Как только Женевьева узнала, что позор больше не угрожает Нуароду, она спокойно вернулась в замок и вновь приняла на себя роль главной хозяйки. Теперь для нее в доме появился еще один ребенок, маленький Гийом. Когда Женевьева жила во флигеле, мысль об этом ребенке вызывала у нее священный ужас: он был порождением греха, он мог принести только несчастье, и, может быть, господь бог послал его в отмщение отцу, желая покарать его за безбожие. Но, увидев это крошечное жалкое создание, лежащее в бело-розовой колыбельке, она испытала неведомую ей прежде нежность. Пылкое и фанатичное девство иссушило сердце и плоть этой женщины, но теперь вдруг она смутно почувствовала, как в ней пробуждается жена и мать, живущая в глубине души каждой девственницы. Она подумала, что ее искушает дьявол, она пыталась бороться с охватившим ее умилением. Но в конце концов сдалась, поцеловала Гийома и решила положиться на всевышнего — пусть он защитит ее от этого детища преступления, которое наверняка проклято небом.

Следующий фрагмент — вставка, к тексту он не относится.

/-!
# DAG node N11 × K1 — THE GUARD-FREE ROW P11 ROAD OVER THE GUARDED `(Adm, bd, Dat)` [15] SENTENCES WITH A GENERIC STAGE-13 BACKGROUND: witness-agnostic sockets, the witness of
# record `θ₁₅ᶜᶜᴹᵂ(j; γ)` and the z-witness `θ₁₅ᶜᶜᴹᵂᶻ(j; γ; Efl, logz)` — the Stage-2 SEAM displayed as ONE hypothesis `hseam`, the (7) data transfer as ONE hypothesis `hDat`

HEADER — WORK-UNIT METADATA.  Cell `pub-ymgap`, YM-PLAN Track A (D-0062 ∕ D-0149 ∕ D-0154 width seats), seat `pub-ymgap-dag-n11-w1` (g6; WIDTH SEAT 1 on NODE n11 [B14]; Stage-2
train WORKPLAN-IIIB (iii-b), director-ym №343 (D5)∕(D6), №346 (3), №348 (C): TRAIN-N11 CLASS-T items (7)(b) · (8) · (10) assigned to this seat; R455 (A) CLAIM cell INBOX l.33125),
route `BalabanUVNodes`, key `--kind proof --supports stmt-QuantumFields-20541 --as helper` (K0⁷ helper lane, count-neutral).  [III] = [Balaban1988Convergent], [I] = [Balaban1987RG1],
[15] = [Balaban1985Variational], [6] = [Balaban1985RegularSpaces], [II] = [Balaban1984PropagatorsII], [IV] = [Balaban1989LargeFieldI].  Over dag-n11-d g41's v1.1 §7 of
`…N11BgRowGaugeROfHcubeOmega` ✓p767169 (★★ `stage13_bgAtDatumBg_of_thm1RegSepCoP7MGB_of_thm1GaugeGB_of_hcubeΩ` — the `(Adm, bd, Dat)`-generic, BACKGROUND-generic Stage-13 lift on the
`hcubeΩ` road), dag-n11-w4's `…N11BgRowOfPowM` (★ `hcubeΩ_of_powM`), node00-def-K0a ∕ dag-n21-c's `Node00/Record13LettersOfThm1CCMW` and DEF-1's `Node00/Record13LettersOfThm1CCMWZ` (the
witness letters), S1a-C `Node00/Record12BgRowCoClassCPMFloorB` (`VariationalThm1RegSepCoP7MGB`), S1b-2 `Node00/Record12BgRowCoClassGaugeRGuardedB` (`VariationalThm1GaugeRegSepCoP7MGB`).

EDITION v1.1 (dag-n11-w1 g6; director-ym №365 RENAME-AND-REDIRECT; CLASS S — all six statements byte-identical): the lift is now read in its powM form from the NEW module
`…N11BgRowGaugeLiftOfPowM` (§3 `stage13_bgAtDatumBg_of_thm1RegSepCoP7MGB_of_thm1GaugeGB_of_powM`) instead of `…N11BgRowGaugeROfHcubeOmega` §7.3 (that module is RESIDUE after the seam edit);
the CCMW letters are imported explicitly (`Node00/Record13LettersOfThm1CCMW`); §1a's proof loses its `hcubeΩ_of_powM` line (now inside the lift); nothing else changed.  The LOCATED sentence
on the (7) data transfer below is SUPERSEDED by `…N11BgRowGaugeSocketsGBPrint` ✓p767961 (the transfer to print's clause IS available on this road, guard-free).

WHY THIS FILE (pre-campaign, ADDITIVE, green before AND after the seam edit).  The five witness-level files of the guard-free row-P11 road — `…GaugeROfHcubeOmega` §5∕§6,
`…GaugeRAtWitnessOfPowM` §2∕§3, `…GaugeGOfHcubeOmega` §4–§6, `…GaugeSocketsOfPowM` §1–§4, `…BgRowAtZWitnessOfPowM` §1–§4 — read the Stage-2 seam at exactly ONE token each,
`rw [UbgOfRecord₁₃CoP_succ]`, after which they key on the (b) sentences over node00-def-R's (b)-datum background `UbgMSCoPOfRecord`.  After the seam edit (`UbgOfRecord₁₃CoP (n+1) :=
UbgMSCoPOfRecordB …`, [II] (2.3) datum `lamBondsSeq`) those record-level rows must be RE-KEYED (CLASS T: hypotheses re-typed to the ᴮ sentences).  This file types the re-keyed road
ONCE, witness-agnostically and for BOTH backgrounds: the background map is a PARAMETER `Ubg` with its per-prefix `bd`-spec dichotomy `hbg` (k0-s1-w1's `…GaugeRGuardedBRow` pattern)
and the seam is the displayed hypothesis `hseam : ∀ p n, UbgOfRecord₁₃CoP F N θ p (n+1) = Ubg p (n+1)` — TODAY inhabited at `(Ubg, bd, hbg, hseam) := (UbgMSCoPOfRecord, genSetDatum F,
ubgMSCoPOfRecord_dichotomy_genSetDatum, UbgOfRecord₁₃CoP_succ)`, AFTER the seam edit at `(UbgMSCoPOfRecordB, lamDatum F, ubgMSCoPOfRecordB_dichotomy, UbgOfRecord₁₃CoP_succ)` — so
every campaign re-key of the five files is ONE application of a theorem below (k0-s1-w1 g9's `…K0AllTorusOfStepTokensGuardedZBLam` device, on the `hcubeΩ` road).  The (7) data
clause is a PARAMETER `Dat : TopData F N`; where a conclusion reads the support of record `suppOfRecord₁₃SepCoP` (whose third conjunct is the (b) clause `Sect2.DataSmall7PTop`) the
pointwise transfer `hDat` (window-indexed, NO `PartCompat₁₃`) is displayed — `id` at `Dat := dataSmall7PTopOf F N`; at print's `dataSmall7LamTopOf F N` the transfer needs block
saturation of the regions (`Sect2.DataSmall7PTop.toLamTop`'s `hsat`, i.e. the grid compatibility of the run), which this guard-free road does not have below the coupling floor —
LOCATED, displayed, not asserted.

WHAT THIS FILE PROVES (6 theorems, 0 `def`, 0 `sorry`; compositions BY NAME; every [15] sentence, the seam `hseam`, the transfer `hDat`, the guard row `hadm` are HYPOTHESES).
§1 ★★★ `bgSepCoPAt_of_thm1RegSepCoP7MGB_of_thm1GaugeGB_of_hseam_of_powM` — the WITNESS-AGNOSTIC socket: for any admissible `θ` with `θ.Rz = RzOfRecord`, `θ.τ9.M = L^a`, the
   window-run-indexed (C1) letter, the no-wrap letter `hsN`, the numeric rows, ANY guard `Adm` met on the window prefixes, ANY background `Ubg` with `hbg` ∧ `hseam`: the (7)-guarded
   separated row-P11 body at `UbgOfRecord₁₃CoP F N θ p n s 𝐖` on EVERY window run, data antecedent `Dat …` — NO `PartCompat₁₃`, NO `hcube` (discharged by `hcubeΩ_of_powM`).
   ★★★ `bgProvisoΛ_of_thm1RegSepCoP7MGB_of_thm1GaugeGB_of_hseam_of_powM` — the same in def-R's currency `BgProvisoΛ … (suppOfRecord₁₃SepCoP …) (UbgOfRecord₁₃CoP …)` given `hDat`.
§2 ★★★ `bgSepCoPAt_theta13OfThm1CCMW_of_thm1RegSepCoP7MGB_of_thm1GaugeGB_of_hseam_of_hjm` ∕ ★★★ `bgProvisoΛ_theta13OfThm1CCMW_of_thm1RegSepCoP7MGB_of_thm1GaugeGB_of_hseam_of_hjm` — §1 at
   K1's witness of record `θ₁₅ᶜᶜᴹᵂ(j; γ)` on a non-wrapping family `j + 1 ≤ F.m` (letters `Record13LettersOfThm1CCMW`): the campaign TYPES of `…GaugeROfHcubeOmega` §5∕§6 (with
   `hcube` discharged), `…GaugeRAtWitnessOfPowM` §2∕§3 and `…GaugeGOfHcubeOmega` §4∕§5 modulo the instantiation `(Ubg, bd, hbg, hseam)`; the R road is `Adm := floorGuard F c`.
§3 ★★★ `bgSepCoPAt_theta13OfThm1CCMWZ_of_thm1RegSepCoP7MGB_of_thm1GaugeGB_of_hseam_of_hjm` ∕ ★★★ `bgProvisoΛ_theta13OfThm1CCMWZ_…` — §1 at the z-witness `θ₁₅ᶜᶜᴹᵂᶻ(j; γ; Efl, logz)`
   (DEF-1's Z2 letters `Record13LettersOfThm1CCMWZ`): the campaign TYPES of `…BgRowAtZWitnessOfPowM` §1–§3 modulo the same instantiation.

HONEST FRAMING.  Helper lane (K0⁷ key; N11 [B14] × K1 road); count-neutral HYPOTHESIS THREADING over landed theorems; the ᴮ [15] sentences (8) `VariationalThm1RegSepCoP7MGB` and
(9) `VariationalThm1GaugeRegSepCoP7MGB` are `Prop`s with parameters, NEVER asserted; `hseam` is NOT provable at the ᴮ background before node00-def-R's seam edit and is NOT claimed;
`hDat`, `hadm`, (hcomp) ∧ (hcompRev), the window `0 < γ ≤ ½`, the six signs, `hjm : j + 1 ≤ F.m` are DISPLAYED.  Nothing in the tree is edited; the (b) road's theorems stay landed
and true on their own text until the seam edit, when the five files above re-key onto this one (CLASS T, same decl names, director-ym №343 (D5)).  NOT a discharge of row P11;
`Provisos₁₃SepCoPH.bg`'s type untouched; N11 ∕ N07 NOT discharged; K0⁷ stub 1 NOT closed; counts unmoved (typed 28∕28 · discharged 8∕27).  R4 closes only the conditional finite-𝕋⁴
rung `BalabanLadder.UV` of one programme at fixed `ε = L^{−K}` — NOT ℝ⁴, NOT OS, NOT a mass gap; the Yang–Mills mass gap (Clay) is NOT proved by any of this.  No `sorry`, `axiom`,
`def`, `instance`, `notation`.
Sources (SHAPE ∕ bookkeeping only): [III] (2.1) p.254, (2.4)–(2.8) pp.255–256, (2.12)–(2.13) pp.256–257, (2.18) p.257, (2.27)–(2.28) p.259, (2.34)–(2.41) p.261, Thm 1 p.262;
[I] (0.1) p.251, Thm 1 p.259, (1.11)–(1.16) p.262; [15] (6)–(7) p.278, Thm 1 (8)–(9) p.279, (144)–(152) pp.300–301, Prop. 8 p.304, p.304 lines 1–2; [6] (1.3)–(1.9) p.77;
[II] (2.3) p.224; [IV] (0.3) p.176.
-/

noncomputable section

Мало-помалу она стала ребенку настоящей матерью, но матерью странной, в ее ласках был какой-то неизъяснимый ужас. Порой она вдруг отталкивала его от себя, потом снова хватала на руки, испытывая то острое болезненное наслаждение, которое чувствуют набожные люди, когда им кажется, что когти дьявола впиваются в их плоть. Когда Гийом был совсем еще крошкой, Женевьева порой подолгу смотрела ему в глаза, с беспокойством ожидая, что увидит в глубине чистого и ясного взгляда этого невинного создания отблески адского пламени. Она так и осталась в убеждении, что он отчасти принадлежит сатане; но от этого ее необузданная, трепещущая, умиленная нежность становилась лишь мучительнее и острей.
Когда Гийома отняли от груди, Женевьева отказала кормилице. Теперь она одна заботилась о нем. Г-н де Виарг предоставил ребенка всецело ее попечению, разрешив ей даже, с иронической улыбкой ученого, воспитать мальчика в любой религии, какая ей нравится. Надежда спасти Гийома от вечного адского пламени, сделав его ревностным протестантом, удвоила самоотверженность Женевьевы. До восьми лет она не отпускала его от себя, он жил вместе с ней в отведенных ей комнатах на третьем этаже замка.

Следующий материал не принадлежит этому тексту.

import Literature.AlgebraicGeometry.Motives.AbelianVarietyBaseChange
import Literature.AlgebraicGeometry.ComplexMultiplication.ShimuraInflationBettiJunctions
import Literature.AlgebraicGeometry.HodgeTheory.BettiUniverseAxioms
import HarnessLib

/-!
# Δ2 BRIDGE — S4∕S2 PIN PRIMITIVES: Betti pull-back along the COMPLEXIFICATION `f_ℂ = f ⊗_{E,ι₁} ℂ` of a homomorphism of abelian
# varieties over the CM field is additive and functorial in `f`

Cell pub-hodgecm2 (COR-CM), Δ2 BRIDGE (COORDINATOR «Δ2 RESTRUCTURE FOR SPEED», 2026-08-23), seat d2bridge-prove-4 (S4).  THEOREMS ONLY over the
tree's REAL objects: `Motives.AbelianVariety.Hom.baseChange` (`Motives/AbelianVarietyBaseChange`: `baseChange_add ∕ _comp ∕ _id`,
`baseChange_zsmul_id`), additivity of `f ↦ f^*` on `H¹(−(ℂ); ℚ)` for homomorphisms of complex abelian varieties
(`ComplexMultiplication/ShimuraInflationBettiJunctions`: `bettiCohomology_map_add_one`, Eckmann–Hilton), `BettiUniverse.pull ∕ pull_comp`.
Hole-free; nothing landed is edited or restated; no `def`, no named fact.

WHY (the Δ2 contract `hcm`, [Liu2021] proof of Thm. 4.18, l. 2247–2253).  S2's record of the proof's map (4.2) at level `K` is the
`ℚ`-linear extension to `Hom_E(A_K, A_μ)_ℚ = ℚ ⊗_ℤ Hom_E(A_K, A_μ)` of `f ↦ (f ⊗_{E,ι₁} ℂ)^*` on `H¹_B(A_μ ⊗_{E,ι₁} ℂ; ℚ)` (d2bridge-prove-2,
`CorCM/D2Bridge/OmegaLevelwisePullback.lean`, pin primitive `phiStarQ K : (A_K ⟶ A_μ) →+ (H¹(A_{μ,ℂ}) →ₗ[ℚ] H¹(A_{K,ℂ}))`, law `phiStarQ_comp`);
S4 (`CorCM/D2Bridge/HcmS4Functoriality.lean`) then moves the class along `P_Γ ↪ X_{K,ℂ} → A_{K,ℂ} → A_{μ,ℂ}` by `pull_comp`.  The extension
EXISTS only because `f ↦ f_ℂ^*` is ADDITIVE; this file proves the three laws the pin needs, in the pin's currency `BettiUniverse.pull (−) 1`
on the `ℂ`-schemes `(A.baseChange ℂ).X`, precomposed with an arbitrary `ℂ`-morphism `j : P ⟶ (A_K ⊗ ℂ).X` (the Abel–Jacobi side):
`pull_comp_baseChange_add` («`(j ≫ (f+g)_ℂ)^* = (j ≫ f_ℂ)^* + (j ≫ g_ℂ)^*`»), `pull_comp_baseChange_zero`, `pull_comp_baseChange_comp`
(«`(j ≫ (f ≫ g)_ℂ)^* = (j ≫ f_ℂ)^* ∘ g_ℂ^*`», the shape of `phiStarQ_comp` ∕ `P_smul`), `pull_baseChange_zsmul_id` («`[n]_ℂ^* = n`»).
HC_CM is NOT proved; «Δ2 BRIDGE CLOSED» is NOT claimed; no pointer ∕ count ∕ hM token.

## References
* [Liu2021] Y. Liu, *Fourier–Jacobi cycles and arithmetic relative trace formula*, Camb. J. Math. 9 (2021) = arXiv:2102.11518 — proof of
  Thm. 4.18 (FJcycle.tex l. 2247–2253), Def. 4.16 (l. 2219: «`M_μ` acts via `i_μ`», «acts `M_μ`-linearly via its action on `A_∞`»).
* [GortzWedhorn2020] U. Görtz, T. Wedhorn, *Algebraic Geometry I*, Remark 16.54 (base change of group schemes).
* [HatcherAT2002] A. Hatcher, *Algebraic Topology*, CUP 2002, §3.1 p. 198.
-/

set_option autoImplicit false

noncomputable section

open scoped TensorProduct
open CategoryTheory
open Literature.AlgebraicGeometry.Motives (SchemeOver AbelianVariety bettiCohomology)
open Literature.AlgebraicGeometry.Motives.AbelianVariety (Hom.baseChange)
open Literature.AlgebraicGeometry.HodgeTheory.BettiUniverse (pull pull_comp pull_id)
open Literature.AlgebraicGeometry.ComplexMultiplication (bettiCohomology_map_add_one bettiCohomology_map_zero_one
  bettiCohomology_map_nsmul_id_one)

namespace Summit.HodgeConjecture.CorCM.D2Bridge

universe u

section ComplexHoms

variable {A B C : AbelianVariety ℂ}

/-- `(f + g)^* = f^* + g^*` on `H¹(B(ℂ); ℚ) →ₗ[ℚ] H¹(A(ℂ); ℚ)` in the `BettiUniverse.pull` currency (the tree's `bettiCohomology_map_add_one`).
[cite: HatcherAT2002, §3.1 p. 198] -/
theorem pull_add_one (f g : A ⟶ B) :
    pull (f + g).hom.hom.hom 1 = pull f.hom.hom.hom 1 + pull g.hom.hom.hom 1 :=
  congrArg ModuleCat.Hom.hom (bettiCohomology_map_add_one f g)

/-- `0^* = 0` on `H¹(−(ℂ); ℚ)` in the `pull` currency. [folklore] -/
theorem pull_zero_one : pull (0 : A ⟶ B).hom.hom.hom 1 = 0 :=
  congrArg ModuleCat.Hom.hom (bettiCohomology_map_zero_one (A := A) (B := B))

/-- `(f ≫ g)^* = f^* ∘ g^*` for homomorphisms of complex abelian varieties, in the `pull` currency. [cite: HatcherAT2002, §3.1 p. 198] -/
theorem pull_comp_hom (f : A ⟶ B) (g : B ⟶ C) (k : ℕ) :
    pull (f ≫ g).hom.hom.hom k = pull f.hom.hom.hom k ∘ₗ pull g.hom.hom.hom k :=
  pull_comp f.hom.hom.hom g.hom.hom.hom k

/-- `[n]^* = n` on `H¹(A(ℂ); ℚ)` (natural multiples), in the `pull` currency. [folklore] -/
theorem pull_nsmul_id_one (n : ℕ) : pull (n • 𝟙 A : A ⟶ A).hom.hom.hom 1 = n • LinearMap.id := by
  have h := congrArg ModuleCat.Hom.hom (bettiCohomology_map_nsmul_id_one (A := A) n)
  rw [ModuleCat.hom_nsmul] at h
  exact h

end ComplexHoms

/-! ## Complexified homomorphisms of abelian varieties over the CM field `E` (`[Algebra E ℂ]` = the embedding `ι₁`) -/

section BaseChange

variable {E : Type} [Field E] [Algebra E ℂ] {AK Aμ Aν : AbelianVariety E} {P : SchemeOver ℂ}

/-- **Additivity of `f ↦ (j ≫ f_ℂ)^*` on `H¹`** — the law that makes S2's `phiStarQ` an additive map `Hom_E(A_K, A_μ) →+ Hom_ℚ(H¹(A_{μ,ℂ}), H¹(P))`
(`j : P ⟶ A_{K,ℂ}` any `ℂ`-morphism, e.g. the Abel–Jacobi side; `f_ℂ = Hom.baseChange ℂ f`): `(j ≫ (f + g)_ℂ)^* = (j ≫ f_ℂ)^* + (j ≫ g_ℂ)^*`.
[cite: Liu2021, proof of Thm. 4.18 (l. 2247–2253)] [cite: GortzWedhorn2020, Remark 16.54] -/
theorem pull_comp_baseChange_add (j : P ⟶ (AK.baseChange ℂ).X) (f g : AK ⟶ Aμ) :
    pull (j ≫ (Hom.baseChange ℂ (f + g)).hom.hom.hom) 1 =
      pull (j ≫ (Hom.baseChange ℂ f).hom.hom.hom) 1 + pull (j ≫ (Hom.baseChange ℂ g).hom.hom.hom) 1 := by
  rw [pull_comp, pull_comp, pull_comp, AbelianVariety.Hom.baseChange_add, pull_add_one, LinearMap.comp_add]

/-- `(j ≫ 0_ℂ)^* = 0` on `H¹`. [folklore] -/
theorem pull_comp_baseChange_zero (j : P ⟶ (AK.baseChange ℂ).X) :
    pull (j ≫ (Hom.baseChange ℂ (0 : AK ⟶ Aμ)).hom.hom.hom) 1 = 0 := by
  have h0 : Hom.baseChange ℂ (0 : AK ⟶ Aμ) = 0 := by
    have h := AbelianVariety.Hom.baseChange_add ℂ (0 : AK ⟶ Aμ) 0
    rw [add_zero] at h
    exact add_eq_left.1 h.symm
  rw [pull_comp, h0, pull_zero_one, LinearMap.comp_zero]

/-- **Functoriality of `f ↦ (j ≫ f_ℂ)^*` in `f`** — the shape of S2's `phiStarQ_comp` and of the `M_μ`-linearity law `P_smul` (Def. 4.16:
«`M_μ` acts via `i_μ`», i.e. by POST-composition with `i_μ(m) : A_μ → A_μ`): `(j ≫ (f ≫ g)_ℂ)^* = (j ≫ f_ℂ)^* ∘ g_ℂ^*`.
[cite: Liu2021, Def. 4.16 (l. 2219) and proof of Thm. 4.18 (l. 2247–2253)] -/
theorem pull_comp_baseChange_comp (j : P ⟶ (AK.baseChange ℂ).X) (f : AK ⟶ Aμ) (g : Aμ ⟶ Aν) (k : ℕ) :
    pull (j ≫ (Hom.baseChange ℂ (f ≫ g)).hom.hom.hom) k =
      pull (j ≫ (Hom.baseChange ℂ f).hom.hom.hom) k ∘ₗ pull (Hom.baseChange ℂ g).hom.hom.hom k := by
  rw [AbelianVariety.Hom.baseChange_comp, pull_comp, pull_comp, pull_comp_hom, LinearMap.comp_assoc]

/-- **Functoriality in the source** (transition maps of the tower `{A_K}_K`, l. 2070: `Alb_{u^{K'}_K} : A_{K'} → A_K`; the shape of S2's
`phiStarQ_comp` for `φ ↦ Alb_u ≫ φ`): `(j' ≫ (t ≫ f)_ℂ)^* = (j' ≫ t_ℂ)^* ∘ … ` read as `pull` along `j' ≫ t_ℂ` then `f_ℂ`.
[cite: Liu2021, §4.2 l. 2070–2072 and proof of Thm. 4.18 (l. 2247–2253)] -/
theorem pull_comp_baseChange_comp' {AK' : AbelianVariety E} (j' : P ⟶ (AK'.baseChange ℂ).X) (t : AK' ⟶ AK) (f : AK ⟶ Aμ) (k : ℕ) :
    pull (j' ≫ (Hom.baseChange ℂ (t ≫ f)).hom.hom.hom) k =
      pull ((j' ≫ (Hom.baseChange ℂ t).hom.hom.hom) ≫ (Hom.baseChange ℂ f).hom.hom.hom) k := by
  rw [AbelianVariety.Hom.baseChange_comp, Category.assoc]
  rfl

/-- **`[n]_ℂ^* = n` on `H¹(A_ℂ(ℂ); ℚ)`**: the complexification of multiplication by `n : ℕ` on `A` acts as `n` on `H¹` (so clearing the
denominator of `φ ∈ ℚ ⊗ Hom` by `[N]` multiplies the class by `N` — the bookkeeping behind S4's rescaled records `d_q`).
[cite: GortzWedhorn2020, Remark 16.54] -/
theorem pull_baseChange_nsmul_id (n : ℕ) :
    pull (Hom.baseChange ℂ (n • 𝟙 AK : AK ⟶ AK)).hom.hom.hom 1 = n • LinearMap.id := by
  have h : Hom.baseChange ℂ (n • 𝟙 AK : AK ⟶ AK) = n • 𝟙 (AK.baseChange ℂ) := by
    have := AbelianVariety.baseChange_zsmul_id ℂ AK (n : ℤ)
    simpa only [natCast_zsmul] using this
  rw [h, pull_nsmul_id_one]

end BaseChange

end Summit.HodgeConjecture.CorCM.D2Bridge

end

Таким образом, Гийом рос в обстановке нервной экзальтации. С самой колыбели он дышал воздухом, пропитанным религиозным экстазом и ужасом, которые распространяла вокруг себя старая фанатичка. Пробуждаясь, он видел только ее молчаливое пылающее лицо, склоненное над ним; слышал только ее резкий голос, распевающий гимны, голос, который усыплял его по вечерам, когда старуха мрачно читала вслух один из семи покаянных псалмов. От ласк своей приемной матери он чувствовал себя разбитым, изнемогающим; она душила его в своих объятиях, порывисто набрасывалась на него со слезами на глазах, что вызывало у него самого приступы болезненной нежности. Все это с роковой неизбежностью породило в нем женскую чувствительность и нервозность, которые превращали для него малейшее детское огорчение в настоящее страдание. Часто без всяких причин глаза его наполнялись слезами, и он способен был плакать часами, как взрослый, без вспышек гнева и детского озлобления.

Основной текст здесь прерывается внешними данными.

/-!
# Cone Gauss sums: the twisted Gauss sums of the level-`64` Shintani kernel

The finite (arithmetic) input of the level-`256` transformation law of the genus-character-twisted
Shintani theta kernels `K_D(w, z) = (Im z)^{1/2} ∑_{v ∈ ℤ³} ω_D(v) f_{w, z/(256D)}(ι(v))`
(`ω_D = genusWt D` of `ShintaniGenusSymbols`; route towards Waldspurger's relation for Tunnell's
theorem, see `ShintaniSchwartzFourier`): after Poisson summation over the residue classes of `ℤ³`
modulo `N = 256D`, the law for `γ = (a b; 256 d)` comes down to the **cone Gauss sum**

  `(★G)  ∑_{r ∈ (ℤ/N)³} ω_D(r - u) e_N(a · n(r)) = ω_D(-u) · N · G(64a; N)`

(`n(r) = 64r₁² - r₀r₂`, `G(a; c) = ModularForms.quadGaussSum c a 0`, `a` a unit mod `N`, `u ∈ (ℤ/N)³`),
PROVED here as `coneSum_wN`, together with the bridge `genusWt_eq_wN` to the integer weight. By the
Chinese remainder theorem (`coneSum_mul_of_coprime`) it factors into

* the `2`-adic sum (`coneSum_χ₄`): `∑_{r mod 256} χ₋₄(r₂ - u₂) e(t n(r)/256) = χ₋₄(-u₂)·256·G(64t;256)`
  (the `r₀`-sum forces `r₂ = 0`), and
* the `D`-part (`dPartProp_all`, induction over the square-free `D`), whose prime case is the heart
  of the file: **the cone symbol `Ω_p` is an eigenvector of the finite Fourier (Weil) operator of
  the quadratic form `n`** (`sum_coneSymF_sub_mul_ψ`):
  `∑_{ρ ∈ 𝔽_p³} Ω_p(ρ - μ) e_p(t n(ρ)) = Ω_p(-μ) · p · G(64t; p)`.
  Proof: shift `ρ = κ + μ` and use `n(κ) = 0` on the support (the cone); parametrise the nonzero
  cone vectors as `λ(X + βY)²`, `λY²` with symbol `χ(λ)` (`sum_coneSymF_mul`); the `λ`-sums are
  Gauss sums `∑ χ(λ)e(λc) = χ(c) g` (`sum_χc_mul_ψ`); what is left is the sum of `χ` over the values of
  the form `μ` at the `p+1` points of `P¹(𝔽_p)`, which is `p Ω_p(μ)` (`sum_χc_binValF`: `0` for
  nondegenerate `μ` by the evaluation of complete character sums of quadratic polynomials
  `sum_χc_quadratic`, a Jacobi sum; `p χ(λ)` on the cone).

Also proved, as the two consequences actually fed into the level-`256` law: off the sublattice `L`
(`128 ∤ k₁`) the Gauss coefficient sum `∑_r ω_D(r) ψ_N(a n(r) + ℓ(r,k))` VANISHES
(`sum_wN_mul_stdAddChar_eq_zero`, by the shift `r₁ ↦ r₁ + 2D`), and on `L` it is the cone Gauss sum
after completing the square (`sum_wN_mul_stdAddChar_bZ`); and the scaling of the weight by integers,
`ω_D(tv) = χ₄(t) J(t|D) ω_D(v)` (`genusWt_smul`, `coneSym_smul`).

No named facts are introduced (D-0026); definitions: `χc`, `ψp`, `gq` (abbreviations), `nF`, `bF`,
`binValF`, `coneSymF`, `vec3`, `vec3Equiv`, `nZ`, `coneSum`, `vecM`, `vecMEquiv`, `crt3`, `liftZ`,
`coneSymZ`, `wD`, `DPartProp`, `wN`, `ellZ`, `bZ`.

## References

* T. Shintani, *On construction of holomorphic cusp forms of half integral weight*, Nagoya Math. J.
  58 (1975) 83–126, §1.6 (Prop. 1.6: the Weil representation on `L*/L` and theta transformation
  formulae), Thm. 2. [Shintani1975]
* W. Kohnen, *Fourier coefficients of modular forms of half-integral weight*, Math. Ann. 271 (1985)
  237–268, §1–2 (the genus character `ω_D` in theta kernels).
-/

noncomputable section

Когда ему исполнилось семь лет, Женевьева научила его читать по большой, окованной железом библии. Эта темная книга с пожелтевшими страницами повергала его в ужас. Он не понимал смысла слов, которые разбирал по складам, но от зловещего топа, каким их произносила сама наставница, весь холодел в испуге. Он ни за что на свете не решился бы, оставшись один в комнате, открыть библию. Старая протестантка говорила о ней с благоговейным трепетом, как о самом воплощении бога. Ребенок, чей ум уже начинал пробуждаться, жил теперь в состоянии вечного страха. Отданный в полную власть фанатички, без конца твердившей ему о дьяволе, об аде, о гневе божием, он проводил дни среди мучительных тревог; по ночам он плакал: ему чудилось, что кровать его уже объята пламенем. Воображение несчастного ребенка, нуждавшегося в шумных детских играх, в веселом смехе, было настолько потрясено, что он не осмеливался даже спуститься в парк, боясь навлечь на себя проклятие небес. Каждое утро Женевьева повторяла ему своим резким голосом, пронизывавшим его, точно острыми клинками, что мир земной — юдоль погибели и позора и что для Гийома лучше было бы умереть, не увидев солнечного света. Она верила, что ее проповеди могут уберечь мальчика от козней сатаны.
Все же иногда после обеда Гийом бегал по длинным коридорам Нуарода и отваживался даже резвиться в тенистом парке.